Nos delitos em geral, os potenciais infratores são desencorajados quando percebem que as chances de serem identificados são grandes. Quando intuem que dificilmente serão descobertos, isto os estimula. O que faz todo sentido. Os índices mínimos de solução de homicídios nos Estados brasileiros dão mostras de que é a impunidade que estimula o crime, não a quantidade ou austeridade das penas.

O tema da maioridade penal está novamente na esfera dos debates no Congresso Nacional, desde o assassinato de um estudante de 19 anos em São Paulo por um rapaz em idade próxima de 18 anos há alguns meses.

Se é legítimo que se pense em solução para os índices de violência, por outro lado é preciso reconhecer que não há, de fato, qualquer razão que justifique a prisão, junto com adultos, de menores entre 16 e 18 anos. Os índices de violência genérica envolvendo pessoas nessa idade são de 0,9%, os de homicídio 0,5%, segundo as estatísticas oficiais da Secretaria de Segurança Pública – SENASP do Ministério da Justiça até dezembro de 2011. Um número muito longe de ser balisador de uma alteração constitucional.

Cerca de 43,7% dos menores que cumprem medida socioeducativa cometeram crimes patrimoniais (furto e roubo); em seguida vem o envolvimento com tráfico de drogas (26,6%). Não por acaso são esses os crimes também responsáveis pelo maior número de encarceramento de adultos no país. O que significa dizer que os menores serão encarcerados em ampla maioria não por cometerem crimes contra a vida (homicídios, 8,4%, latrocínio 1,9%) mas por furtarem ou se envolverem em tráfico de drogas.

Diminuição da maioridade penal – um equívoco de grandes proporções
Fonte: SEDH

Sobre os crimes violentos, para concordar com a redução da idade penal é necessário explicar porque sua curva alcança seu pico entre 21 e 24 anos em todos os países, independentemente da idade penal.

A conclusão é que a alteração da responsabilização penal não contribui para reduzir as práticas delituosas. Se assim fosse haveria menos crimes a partir de 18 anos, quando o que ocorre é exatamente o inverso. Os crimes seguem aumentando após 18 anos até um ponto entre os 21 e 24 anos quando, então, caem consistentemente. São estatísticas oficiais.

Por outro lado, se reduzir a idade penal não mudaria em nada os índices de violência, certamente faria com que os jovens que hoje cumprem medida socioeducativa fossem mandados para os braços das facções criminosas que se organizam nos presídios. O Estado prestaria um grande serviço para o crime organizado.
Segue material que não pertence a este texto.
import Summits.CriticalPhenomena.SAWScalingLimit.Theses.SAWPoissonBanks
import Literature.Probability.RandomPlanarGeometry.ConformalRestrictionHolds
import HarnessLib

/-!
# `LSWSimpleRestrictionIsSLE` (item stmt-CriticalPhenomena-3017) — proved

The support item `LSWSimpleRestrictionIsSLE` of route `SAWPoissonBanks` (shared with the sibling
route decls named `LSWRestrictionFact83` / `LSWSimpleRestriction`) is, after unfolding
`ChordalFamily.IsConformallyCovariant` and `ChordalFamily.IsRestriction` (both `Iff.rfl`),
literally the tree's named fact `Literature.Probability.RandomPlanarGeometry.LawlerSchrammWerner2003`
([LSW03] p. 5 result 2: a chordal, conformally covariant family with two-sided restriction carried
by simple curves is chordal SLE_{8/3}), which is DISCHARGED in the tree by
`Literature.Probability.RandomPlanarGeometry.LawlerSchrammWerner2003_holds`
(`ConformalRestrictionHolds.lean`). The proof is the one-line application.

## References

* G. F. Lawler, O. Schramm, W. Werner, *Conformal restriction: the chordal case*,
  J. Amer. Math. Soc. 16 (2003), arXiv:math/0209343, p. 5 result 2; Prop. 3.3, Thm. 6.1, Cor. 8.6.
  [LawlerSchrammWerner2003Restriction]
-/

namespace Summit.CriticalPhenomena.SAWScalingLimit.Theorems

open Literature.Probability.RandomPlanarGeometry

/-- **Item stmt-CriticalPhenomena-3017** (`LSWSimpleRestrictionIsSLE`, route SAWPoissonBanks):
a chordal family on Dobrushin domains that is chordal, conformally covariant, has the two-sided
restriction property and is carried by simple curves meeting `∂D` only at the two marked points is,
in every domain, the chordal SLE_{8/3} law. Immediate from the discharged Literature fact
`LawlerSchrammWerner2003_holds` ([LSW03] p. 5 result 2). -/
theorem LSWSimpleRestrictionIsSLE_proof :
    Summit.CriticalPhenomena.SAWScalingLimit.Theses.SAWPoissonBanks.LSWSimpleRestrictionIsSLE := by
  unfold Summit.CriticalPhenomena.SAWScalingLimit.Theses.SAWPoissonBanks.LSWSimpleRestrictionIsSLE
  intro P hch hcov hres hsimple
  exact LawlerSchrammWerner2003_holds P hch hcov hres hsimple

end Summit.CriticalPhenomena.SAWScalingLimit.Theorems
Por fim, há uma grande confusão nas estatísticas apresentadas em geral, quando confundem responsabilidade penal juvenil – que no Brasil é de 12 anos – com responsabilidade penal – 18 anos.
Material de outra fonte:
import Summits.CriticalPhenomena.PercolationContinuityZ3.Theorems.PercNearOneGluingNoHeavyLowerTailPortCubePhi4Line
import Summits.CriticalPhenomena.PercolationContinuityZ3.Theorems.PercNearOneGluingNoHeavyLowerTailSuperTerminalPortBasics
import HarnessLib

/-!
# THEOREM R, the line package: `Φ₄ − C` along one cube pair, as a function of the pair weight

Support file for crux `stmt-CriticalPhenomena-4575` (`NoHeavyLowerTail`), seat `prim-l12-p1` gen 26 (`--supports stmt-CriticalPhenomena-4575`);
memo `run/shared/lean/prim/prim-l12/FROM-prim-l12-p1-g26-THEOREM-R-KERNEL.md` §6.  No definitions, no sorries, standard axioms.
Setting of `…SuperTerminalPortPairs` (`Q, A, B, C` the super-terminal coordinates of `μ_w = prodBernoulli w` for root `s`, block partner `a`,
singleton `b`, port `c`).  For a weight function `w'`, a pair `e` with `w' e = t₀ ∈ (0,1)`, `Q(w') > 0`, `B(w') > 0`, and any parametrisation
`Wl : ℝ → weights` with `Wl t = w'[e ↦ t]` for `t ∈ [0,1]`, the line function `t ↦ Q(Wl t)⁴/(A(Wl t)² B(Wl t)²) − C(Wl t)`:
* `line_hasDerivAt` — is differentiable at `t₀` with derivative `Φ₄(w')·(−4X̂ + 2Â + 2B̂) + (C₀ − C₁)` (decrements `X̂ = (Q₀ − Q₁)/Q(w')`, …, endpoint
  values `Q₀ = Q(w'[e↦0])`, `Q₁ = Q(w'[e↦1])`, …; affinity `SuperTerminalPortBasics.real_update_sub` + `PortCubePhi4Line.hasDerivAt_Phi4Line`);
* `line_direction` — if moreover `KEY₄ = 4(3X̂ − Ŝ)(X̂ − Ŝ) + 2(Â² + B̂²) ≥ 0` then it admits a derivative function near `t₀` differentiable at `t₀` with
  derivative `≥ 0` (`PortCubePhi4Line.phi4Line_direction`) — the `hdir` package of the cube maximum principles `…PortCubeMaxPrinciple(Critical)`.
Used by `…SuperTerminalQuarticOfCritical` (THEOREM R in minimal-counterexample form).
-/

namespace Summit.CriticalPhenomena.PercolationContinuityZ3.Theorems.SuperTerminalQuarticLine

open MeasureTheory Set Filter Topology Real
open Literature.Probability.Percolation Literature.Probability.LatticeModels
open Summit.CriticalPhenomena.PercolationContinuityZ3.Theorems
open Summit.CriticalPhenomena.PercolationContinuityZ3.Theorems.SuperTerminalPortBasics
open scoped Classical

variable {V : Type*} [Fintype V]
A ONU realiza, a cada quatro anos, a pesquisa Crime Trends (Tendências do Crime). Em sua última versão, no ano de 2012, constatou que os países que consideram adulto, para fins penais, pessoa com menos de 18 anos são os que apresentam baixo Índice de Desenvolvimento Humano (IDH), à exceção dos Estados Unidos e Inglaterra.
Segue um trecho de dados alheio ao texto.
import Summits.Ventures.GridStability.Models.WSCC9SPPointConvergence
import Literature.MathematicalPhysics.PowerSystems.StructurePreservingNonMinimumInstability
import HarnessLib

/-!
# GridStability/Models/WSCC9SPSaddlesUnstable — «#154-cand G2.b-WSCC9SP-SADDLES-255-THM» (lead g9 RULING 9cv (2)(a);
# statements and proofs PREPARED BY gridfusion-lit-1 g11 — template `HOME/lean/lit-1/templates/WSCC9SPSaddlesUnstable.lean`
# 176b4e33b0bbe218, filed by gridfusion-model-1 g8; the record `Models/WSCC9SP.lean` is model-2's):
# 255 of the 256 synchronous states per period of the WSCC9-SP9 post-fault-B record are UNSTABLE
# synchronous solutions of the structure-preserving model, for EVERY damping vector `D > 0`

Ingredients (all on tree): `Models/WSCC9SP.lean` (record: `b`, `δ₀ = 2·arctan t`, `parentV`, `depthV`,
`b_symm`, `window`, `theta_bounds`, `isSyncEquilibrium`), `Models/WSCC9SPPointConvergence.lean`
(p573401 + p578288: `depthV_parentV`, `b_support`, `b_parentV_ne_zero`, `b_parentV_pos`, `M_nonneg`,
`edgeFlow_lt`, `ncard_pinned_syncEquilibria` = 256), lit-1
`Literature/MathematicalPhysics/PowerSystems/StructurePreservingNonMinimumInstability.lean` (p579503 +
p580311: `BergenHill.unstable_syncSolution_of_neg_branch_of_tree`, `BergenHill.ncard_unstable_syncStates_of_tree`
— MTW2017 Cor. 2 «2^{N−1} − 1 are unstable» for the structure-preserving motions, energy route).
[cite: ManikTimmeWitthaut2017, §5.2 Cor. 2; Padiyar2013, §3.2 eqs (3.2)–(3.5)].
THREE COLUMNS: CERTIFIED for MODEL MV-3 record WSCC9-SP9 post-B (tokens of `WSCC9SP.lean`), every
`D > 0`: 255 of the 256 pinned synchronous states per period are UNSTABLE synchronous solutions
(energy route: `U` not a local minimum ⇒ from bus angles arbitrarily close on the momentum leaf with
the rotors at `ω₀` the motion departs from `(θe + ω₀t𝟙, ω₀𝟙)` by more than a fixed `ε`); the 256th is
★ #143's cohesive `δ₀`; VALIDATED nothing numerical; MODELLED as the record — «unstable» = the
synchronous solution of MODEL M, never the grid; Table-type (type-1/type-2) labels are spectral and
NOT certified here. Nothing here says the WSCC system is stable or unstable.
-/

noncomputable section

open Real Set Filter Topology Finset

namespace Summit.Ventures.GridStability.Models.WSCC9SP

open StructurePreserving StructurePreserving.Params
open Literature.MathematicalPhysics.PowerSystems
open Literature.MathematicalPhysics.PowerSystems.ClassicalModel

/-- The BFS root G1 (idx 6) is its own parent. -/
theorem parentV_root : parentV 6 = 6 := by decide

/-- The record's equilibrium is pinned at G1: `δ₀ 6 = 2·arctan 0 = 0`. -/
theorem δ₀_root : δ₀ 6 = 0 := by
  simp [δ₀, halfAngle, t, tV1Q]

/-- `δ₀` lies in the half-open period box (`|2·arctan tᵢ| < π`). -/
theorem δ₀_mem_Ico (i : Fin 9) : δ₀ i ∈ Set.Ico (-π) π := by
  have h1 := Real.arctan_lt_pi_div_two (t i)
  have h2 := Real.neg_pi_div_two_lt_arctan (t i)
  simp only [δ₀, halfAngle, Set.mem_Ico]
  constructor <;> linarith

/-- `δ₀` is a synchronous state of the Literature record (`flow δ₀ = P̄`; `ω₀ = 0` here). -/
theorem δ₀_sync (D : Fin 9 → ℝ) :
    ∀ k, (params D).toBergenHill.flow δ₀ k = (params D).toBergenHill.shiftedInjection k :=
  fun k => isSyncEquilibrium D k

/-- `δ₀` is phase-cohesive on the tree: every branch angle is `≤ θ < π/2`, so every tree-edge cosine
is nonnegative (indeed positive). -/
theorem δ₀_cohesive : ∀ i : Fin 9, i ≠ 6 → 0 ≤ Real.cos (δ₀ i - δ₀ (parentV i)) := by
  intro i hi
  have hw : |δ₀ i - δ₀ (parentV i)| ≤ θ :=
    window (fun _ => 1) i (parentV i) (by rw [params_b]; exact (b_parentV_ne_zero i hi))
  have hθ := theta_bounds
  refine Real.cos_nonneg_of_mem_Icc ⟨?_, ?_⟩
  · linarith [(abs_le.mp hw).1]
  · linarith [(abs_le.mp hw).2]

/-- ★ **EVERY SYNCHRONOUS STATE WITH A NEGATIVE-COSINE TREE LINE IS AN UNSTABLE SYNCHRONOUS
SOLUTION** (MODEL MV-3, record WSCC9-SP9 post-B, every `D > 0`): for any bus-angle vector `θe` with
`f(θe) = P̄` and `cos(θeᵢ − θe_{parent i}) < 0` on some tree line, `∃ ε > 0 ∀ r > 0 ∃ θ₁` with
`dist(θ₁, θe) < r` on the level `Σ Dₖθ₁ₖ = Σ Dₖθeₖ` such that EVERY forward solution of the
Bergen–Hill equations with `δ(0) = θ₁` and the rotors at `ω₀` (`= 0` here) satisfies
`dist((δ(t), v(t)), (θe + ω₀t𝟙, ω₀𝟙)) > ε` at some `t ≥ 0`
(`BergenHill.unstable_syncSolution_of_neg_branch_of_tree`, hypothesis-free on the radial record). -/
theorem unstable_syncSolution_of_neg_branch {D : Fin 9 → ℝ} (hD : ∀ i, 0 < D i)
    {θe : Fin 9 → ℝ}
    (he : ∀ k, (params D).toBergenHill.flow θe k = (params D).toBergenHill.shiftedInjection k)
    {i : Fin 9} (hi : i ≠ 6) (hneg : Real.cos (θe i - θe (parentV i)) < 0) :
    ∃ ε > 0, ∀ r > 0, ∃ θ₁ : Fin 9 → ℝ, dist θ₁ θe < r ∧
      ∑ k, (params D).toBergenHill.D k * θ₁ k = ∑ k, (params D).toBergenHill.D k * θe k ∧
      ∀ δ v : ℝ → Fin 9 → ℝ, δ 0 = θ₁ →
        (∀ k, (params D).toBergenHill.M k ≠ 0 → v 0 k = (params D).toBergenHill.syncFrequency) →
        (∀ t, 0 ≤ t → (params D).toBergenHill.IsSolutionAt δ v t) →
        ∃ t, 0 ≤ t ∧ ε < dist ((δ t, v t) : (Fin 9 → ℝ) × (Fin 9 → ℝ))
          ((fun k => θe k + (params D).toBergenHill.syncFrequency * t),
            fun _ => (params D).toBergenHill.syncFrequency) :=
  BergenHill.unstable_syncSolution_of_neg_branch_of_tree (S := (params D).toBergenHill)
    (fun i j => b_symm i j) (M_nonneg D) hD parentV_root depthV_parentV b_support b_parentV_pos
    he hi hneg

/-- ★★ **«255 OF THE 256 ARE UNSTABLE»** (MODEL MV-3, record WSCC9-SP9 post-B, EVERY `D > 0`): the
pinned synchronous states of the half-open period box `[−π, π)⁹` other than the record's cohesive
`δ₀` number EXACTLY 255 (`= 2⁸ − 1`, with `ncard_pinned_syncEquilibria` = 256), and EVERY ONE of
them is an unstable synchronous solution in the sense of `unstable_syncSolution_of_neg_branch`
(`BergenHill.ncard_unstable_syncStates_of_tree`; the branch pattern determines the state, so every
state `≠ δ₀` has a negative-cosine tree line). The stability of `δ₀` itself is ★ #104 / ★ #143's
energy-well / point-convergence object, not this theorem. -/
theorem ncard_unstable_syncStates {D : Fin 9 → ℝ} (hD : ∀ i, 0 < D i) :
    ({δ : Fin 9 → ℝ | δ 6 = 0 ∧ (∀ i, δ i ∈ Set.Ico (-π) π) ∧
        ∀ k, (params D).toBergenHill.flow δ k = (params D).toBergenHill.shiftedInjection k}
        \ {δ₀}).ncard = 255 ∧
      ∀ θe ∈ {δ : Fin 9 → ℝ | δ 6 = 0 ∧ (∀ i, δ i ∈ Set.Ico (-π) π) ∧
          ∀ k, (params D).toBergenHill.flow δ k = (params D).toBergenHill.shiftedInjection k} \ {δ₀},
        ∃ ε > 0, ∀ r > 0, ∃ θ₁ : Fin 9 → ℝ, dist θ₁ θe < r ∧
          ∑ k, (params D).toBergenHill.D k * θ₁ k = ∑ k, (params D).toBergenHill.D k * θe k ∧
          ∀ δ v : ℝ → Fin 9 → ℝ, δ 0 = θ₁ →
            (∀ k, (params D).toBergenHill.M k ≠ 0 → v 0 k = (params D).toBergenHill.syncFrequency) →
            (∀ t, 0 ≤ t → (params D).toBergenHill.IsSolutionAt δ v t) →
            ∃ t, 0 ≤ t ∧ ε < dist ((δ t, v t) : (Fin 9 → ℝ) × (Fin 9 → ℝ))
              ((fun k => θe k + (params D).toBergenHill.syncFrequency * t),
                fun _ => (params D).toBergenHill.syncFrequency) := by
  have hcons : ∀ i, (params D).toBergenHill.shiftedInjection i =
      (if i ≠ 6 then b i (parentV i) * Real.sin (δ₀ i - δ₀ (parentV i)) else 0)
        - ∑ j ∈ Finset.univ.filter (fun j => j ≠ 6 ∧ parentV j = i),
            b j (parentV j) * Real.sin (δ₀ j - δ₀ (parentV j)) := by
    intro i
    have h := isSyncEquilibrium D i
    rw [← RadialNetwork.flow_eq_treeFlow depthV_parentV b b_symm b_support δ₀ i]
    exact h.symm
  have h := BergenHill.ncard_unstable_syncStates_of_tree (S := (params D).toBergenHill)
    (fun i j => b_symm i j) (M_nonneg D) hD parentV_root (by decide : depthV 6 = 0) depthV_parentV
    b_support b_parentV_pos (fun i => b i (parentV i) * Real.sin (δ₀ i - δ₀ (parentV i))) hcons
    edgeFlow_lt δ₀_root δ₀_mem_Ico (δ₀_sync D) δ₀_cohesive
  rw [show (2 : ℕ) ^ (9 - 1) - 1 = 255 by norm_num] at h
  exact h

end Summit.Ventures.GridStability.Models.WSCC9SP

end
Foram analisadas 57 legislações penais em todo o mundo, concluindo-se que apenas 17% adotam a maioridade inferior a dezoito anos, dentre eles: Bermudas, Chipre, Haiti, Marrocos, Nicarágua, São Vicente e Granadas.

Os pesquisadores do tema são unânimes em afirmar que a redução da maioridade penal poderá ter efeito contrário ao prentendido: ao invés de inibir a prática de delitos, introduziria de vez crianças e adolescentes no mundo do crime.

A socióloga Camila Nunes dias, pesquisadora do Núcleo de Estudos da violência da Universidade de São Paulo afirmou em matéria divulgada no Jornal O Globo do dia 28/04/2013: “É o maior equívoco a associação da redução da maioridade penal com a entrada de menores no mundo do crime. Não existe espaço mais criminógeno que uma prisão. A entrada precoce da criança e do adolescente na prisão iria favorecer e aprofundar o menor no universo criminal.”